A fork from https://github.com/LiberAI/NSpM that aims to mitigate the issue that comes from the absence, in the training database, of terms specific to the ontology, the resources, or the properties we are learning on. Those terms are called Knowledge-Base specific terms.

The NMT model is based on the Seq2Seq implementation by Google AI Research team.

The main ideas behind the pipeline are the following:

  • Convert SPARQL databases into Datalog databases using DaRLing.
  • Exploit already tagged questions (intermediary_question field on the LC-QuAD database) as well as BERT POS tags to automatically detect Knowledge-Base specific terms (using a Seq2Seq model) and simplify them by replacing those terms with variables.
  • Learn (using a Seq2Seq model) how to predict the simplified queries from the simplified questions.

Then given a question:

  • Simplify it by using the (POS tags, KB tags) model.
  • Use the (Simplified English questions, Sparql/Datalog simplified queries) model to predict the simplified query.
  • Replace back the simplified terms.

Codes and their usages

/darling/: Using DaRLing a SPARQL-Datalog query rewriter, with multiprocessing to process large SPARQL datasets.

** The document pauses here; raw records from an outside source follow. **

/-- **★ ROW P11's BODY AT `UbgMSCoPOfRecord … n s 𝐖` AT THE STAGE-13 RECORD FROM THE FLOOR-CARRYING (8) `CoP` SENTENCE `VariationalThm1RegSepCoP7MR … c …` AND THE R GAUGE `CoP`
SENTENCE AT CUBE LETTER `θ.τ9.M` AND FLOOR `c`, FOR A PARAMETER MEETING THE FLOOR (`hc : c ≤ θ.ν.M₁`), ON EVERY FAMILY** — dag-n21-c's
`Stage13Params.bgAtDatumCoP_of_thm1RegSepCoP7M_of_thm1GaugeR_allTorus` (p575996 §2: the non-wrapping binder `hsN` DERIVED from `PartCompat₁₃` and (C1) via `hsN_of_partCompat₁₃`,
row `hM`'s letter `∃ a, θ.τ9.M = F.L ^ a` in its place) with `h15` FLOOR-CARRYING at the floor the lemma already carries for `h15G` — the one application re-sourced to n07-e's module 50
`bgRowAtDatumCoP_of_thm1RegSepCoP7MR_of_thm1GaugeR`; every other letter and the proof VERBATIM.  A REDUCTION: both sentences are hypotheses, never asserted.
[cite: Balaban1985Variational, (6)–(7) p.278, Thm 1 (8)–(9) p.279, (152) p.301, Prop. 8 p.304, p.304 lines 1–2; Balaban1985RegularSpaces, (1.3)–(1.9) p.77, Prop. 6 p.99; Balaban1988Convergent, Thm 1 p.262, (2.1) p.254, (2.4)–(2.8) pp.255–256, (2.12)–(2.13) pp.256–257, p.257, (2.27)–(2.28) p.259, (2.34)–(2.41) p.261; Balaban1987RG1, (1.11)–(1.12) p.262] -/
theorem bgAtDatumCoP_of_thm1RegSepCoP7MR_of_thm1GaugeR_allTorus (θ : Stage13Params F N) (hθ : θ.Admissible F N) (hRz : θ.Rz = RzOfRecord F N)
    {c : ℕ} {B₃ B₃' a₀ a₁ : ℝ} (hM : 0 < θ.τ9.M) (hc : c ≤ θ.ν.M₁)
    (h15 : VariationalThm1RegSepCoP7MR F N c B₃ a₀ a₁) (h15G : VariationalThm1GaugeRegSepCoP7MR F N θ.τ9.M c B₃ B₃' a₀ a₁)
    (hnum : ∀ (p : B12.RunParams) (n : ℕ), n ≤ p.K → Step.InInterval θ.γ n (gOfRecord₁₃ F N θ p) → ∀ m, m ≤ n →
      0 < θ.s2.cR * epsOfRecord θ.ν (gOfRecord₁₃ F N θ p) m ∧ θ.s2.cR * epsOfRecord θ.ν (gOfRecord₁₃ F N θ p) m ≤ a₁ ∧ B₃ * (θ.s2.cR * epsOfRecord θ.ν (gOfRecord₁₃ F N θ p) m) ≤ θ.ν.εreg)
    (ha₀ : θ.ν.εreg ≤ a₀)
    (hcomp : ∀ (p : B12.RunParams) (n : ℕ), n ≤ p.K → Step.InInterval θ.γ n (gOfRecord₁₃ F N θ p) → ∀ m, m < n →
      θ.s2.cR * epsOfRecord θ.ν (gOfRecord₁₃ F N θ p) m ≤ 2 * (θ.s2.cR * epsOfRecord θ.ν (gOfRecord₁₃ F N θ p) (m + 1)))
    (hcomp' : ∀ (p : B12.RunParams) (n : ℕ), n ≤ p.K → Step.InInterval θ.γ n (gOfRecord₁₃ F N θ p) → ∀ m, m < n →
      θ.s2.cR * epsOfRecord θ.ν (gOfRecord₁₃ F N θ p) (m + 1) ≤ 2 * (θ.s2.cR * epsOfRecord θ.ν (gOfRecord₁₃ F N θ p) m))
    (hBα : ∀ (p : B12.RunParams) (n : ℕ), n ≤ p.K → Step.InInterval θ.γ n (gOfRecord₁₃ F N θ p) → ∀ m, 1 ≤ m → m ≤ n →
      B₃ * (θ.s2.cR * epsOfRecord θ.ν (gOfRecord₁₃ F N θ p) m) ≤ (1 - θ.s2.βc) * (lfOfRecord₁₂ F N θ.toStage12Params).alpha0 (gOfRecord₁₃ F N θ p m))
    (htI : ∀ (p : B12.RunParams) (n : ℕ), n ≤ p.K → Step.InInterval θ.γ n (gOfRecord₁₃ F N θ p) → ∀ m, 1 ≤ m → m ≤ n →
      B₃' * (θ.s2.cR * epsOfRecord θ.ν (gOfRecord₁₃ F N θ p) m) ≤ θ.s2.cB * (lfOfRecord₁₂ F N θ.toStage12Params).alpha0 (gOfRecord₁₃ F N θ p m))
    (htMS : ∀ (p : B12.RunParams) (n : ℕ), n ≤ p.K → Step.InInterval θ.γ n (gOfRecord₁₃ F N θ p) → ∀ m, 1 ≤ m → m ≤ n →
      B₃' * (θ.s2.cR * epsOfRecord θ.ν (gOfRecord₁₃ F N θ p) m) ≤ θ.s2.B * θ.s2.C * θ.s2.Mr * (lfOfRecord₁₂ F N θ.toStage12Params).alpha0 (gOfRecord₁₃ F N θ p m))
    (hC1 : ∀ (p : B12.RunParams) (n : ℕ), n ≤ p.K → Step.InInterval θ.γ n (gOfRecord₁₃ F N θ p) → ∀ j, 1 ≤ j → j ≤ n →
      ∃ t : ℕ, 0 < t ∧ RkOfRecord (F.P p.K).L θ.ν.r (gOfRecord₁₃ F N θ p j) = (F.P p.K).L * t)
    (hMa : ∃ a : ℕ, θ.τ9.M = F.L ^ a) :
    ∀ (p : B12.RunParams) (n : ℕ), n ≤ p.K → Step.InInterval θ.γ n (gOfRecord₁₃ F N θ p) → PartCompat₁₃ F N θ p n →
      ∀ s : SeqOfRecord F θ.ν θ.τ9.M (gOfRecord₁₃ F N θ p) p.K n, Sect2.SeqSeparated θ.ν.M₁ s → 0 < θ.ν.M₁ → ∀ W : MSField (F.P p.K) (SU N),
      Sect2.DataSmall7PTop (avOfRecord F N p.K) s.Ω (suppDomOfRecord F θ.ν p.K s.Ω) n (fun j => θ.s2.cR * epsOfRecord θ.ν (gOfRecord₁₃ F N θ p) j) W →
      ∀ j, 1 ≤ j → j ≤ n → ∀ X : (Sect2.domSys (F.P p.K) θ.τ9.M j).Dom,
      (Sect2.domSites (F.P p.K) θ.τ9.M j X ⊆ s.Λ j →
        Sect2.ofBackgroundC (settingOfRecord₁₃ F N θ p).ι (UbgMSCoPOfRecord F N θ.ν θ.τ9.M (gOfRecord₁₃ F N θ p) p.K n s W) ∈
          Sect2.spaceI (settingOfRecord₁₃ F N θ p) (θ.Rz p.K) θ.τ9.M j (Sect2.domSites (F.P p.K) θ.τ9.M j X)
            ((settingOfRecord₁₃ F N θ p).lf.alpha0 ((settingOfRecord₁₃ F N θ p).flow.g j)) ((settingOfRecord₁₃ F N θ p).lf.alpha1 ((settingOfRecord₁₃ F N θ p).flow.g j))) ∧
      (Sect2.admB (F.P p.K) θ.ν θ.τ9.M (gOfRecord₁₃ F N θ p) s.Ω s.Λ j (Sect2.domSites (F.P p.K) θ.τ9.M j X) = true →
        Sect2.ofBackgroundC (settingOfRecord₁₃ F N θ p).ι (UbgMSCoPOfRecord F N θ.ν θ.τ9.M (gOfRecord₁₃ F N θ p) p.K n s W) ∈
          Sect2.spaceMS (settingOfRecord₁₃ F N θ p) (θ.Rz p.K) θ.τ9.M j (Sect2.domSites (F.P p.K) θ.τ9.M j X) s.Ω) := by
  intro p n hn hw hpc s hsep hM₁ W h7
  obtain ⟨a, ha⟩ := hMa
  rcases Nat.eq_zero_or_pos n with rfl | hn1
  · intro j h1 hj; exfalso; omega
  · rw [hRz]
    exact bgRowAtDatumCoP_of_thm1RegSepCoP7MR_of_thm1GaugeR h15 h15G (settingOfRecord₁₃ F N θ p) rfl rfl (settingOfRecord₁₃_laws F N θ p)
      (settingOfRecord₁₃_pos F N θ hθ.1.pos p) θ.ν hM p.K n θ.s2.cR (hnum p n hn hw) ha₀ (hcomp p n hn hw) (hcomp' p n hn hw)
      (fun m _ hm => alphaPos₁₃_of_inInterval hθ hw hm) (hBα p n hn hw) (htI p n hn hw) (htMS p n hn hw) (hC1 p n hn hw) hpc
      (θ.hsN_of_partCompat₁₃ ha hn1 hpc (hC1 p n hn hw)) s hsep hM₁ hc W h7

This script is independent of the rest of the project. Use darling.py to simultaneously run multiple darling instances to convert large SPARQL datasets. After having edited the head of darling.py to ensure the loading of your JSON dataset, run:

python darling.py

Head example:

DATASET_PATH = "../datasets/LC-QuAD/"
DATASET_NAME = "LC-QuAD"
DATASET_FILE = "train-data.json"
ontology_name = 'ontology--DEV_type=parsed.ttl' #expected location : ./inputs/{ontology_name}
json_db = json.load(open(DATASET_PATH+DATASET_FILE))
sparql_txt = [s['sparql_query'] for s in json_db]
OUT_FILE = "train-data-datalog.json"

Such heads are present everywhere in the project, please be aware you must change them corresponding to your needs.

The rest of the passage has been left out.